Бесси проснулась к вечеру. Она неуверенно ступала по дому, будто видела его впервые, вздрагивала от любого шороха и съела лишь пару кусочков из своей миски. Потом, забившись в самый дальний уголок, съёжилась там и тихо шипела, не даваясь Селии в руки.
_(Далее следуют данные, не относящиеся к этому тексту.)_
namespace Summit.CriticalPhenomena.PercolationContinuityZ3.Theorems.Transplant

namespace PlanarSkeletonFrmQuasi

open Literature.Probability.Percolation Literature.Probability.LatticeModels SimpleGraph GadgetSystem ProbeHistory HSiteScheme Contour KNCells
open Literature.Probability.Percolation.KozmaNitzan.Cells (oth sgOf)
open KNCells.KSchA KNLevels ChainPlanar ChainPara
open Literature.Barriers.CriticalPhenomena (HasExponentialGrowth graphBall graphBall_mono mem_graphBall_self)
open Skel (ReachOblAtHNF excess)
open SkelI (tanOff)
open SkelConc (Consts)
open BoxProdZ2 (ConcRadiiG)
open TwoAxis.Para (modulus)
open Skelφ (oriφ trφ)
open Skelφ.StepI (DataN DataNS OutNS)

namespace NegB

open Neg

section Fst

variable {κ : Consts} {V : Type} [DecidableEq V] [Countable V] {G : SimpleGraph V} [G.LocallyFinite] {Φ : PlanarSkeletonFrmQuasi G} {t : V} {p : unitInterval}
  {hC : Φ.CylSubcritical p} {gv fv : Neg.FSlot} {Pv : PSlot} {Sv : SSlot} {cv hv : CSlot} {bv : BSlot} {O : OutNS V} {q : unitInterval}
В комнатах воцарилась духота: все окна были накрепко закрыты. Музыка, обычно звучавшая даже в ванной, в секунду оборвалась. Свет был выключен, и лишь мерцание ноутбука, на мониторе которого горел сайт «Ведьмы среди нас», освещал белое, как у призрака, лицо Селии Джонс.

Бесси мяукнула из своего угла и принялась тоненько завывать. У Селии дрогнули губы.

– Значит, война, – сказала она, захлопнув крышку ноутбука.

План был провален: целиком и полностью. Накладывая бинты на окровавленные руки, Джейкоб скрежетал зубами от боли и страха. Седые космы липли ко вспотевшему лбу, красные от лопнувших капилляров глаза то и дело обшаривали комнату, всё время натыкаясь на царивший в ней беспорядок: царапины на полу, разодранные в клочья подушки и разбросанные по углам книги…

Завязав последний бинт, Джейкоб с ногами забрался в кресло и обхватил руками колени. Непоправимая ошибка этого дня – его слабоволие – несомненно будет иметь последствия. Ну что, что помешало тебе прикончить её прямо здесь?!

Всхлипнув, Джейкоб уткнулся в колени лицом. Перед глазами кричала Спутница Ведьмы, широко раскрыв клыкастую, красную пасть. Спутница Ведьмы, которая была брошена в мешок – и спасена самой Ведьмой…

Ночь пролетела в молитвах и кошмарах. Освежив лицо холодной водой, Джейкоб, давясь, закинул в себя скудный завтрак и собрался на работу. Чемоданчик, шляпа и плащ – полностью экипированный Джейкоб Стоун твёрдой походкой вышел из квартиры, доставая ключ. Но…

Ключ скрежетнул по двери, промахнувшись мимо замочной скважины.

– Дорогу!

Сбросив оцепенение, Джейкоб вжался в дверь, всё ещё слабо веря в происходящее. Мимо него тянулась вереница грузчиков: деловитые, словно крупные муравьи, они тащили большие и маленькие зеркала, жаровни и сундуки, столики с кривоватыми ножками…

Из горла Джейкоба вырвался писк, когда рядом с ним пронесли огромный котёл, пару котелков поменьше… И метлу.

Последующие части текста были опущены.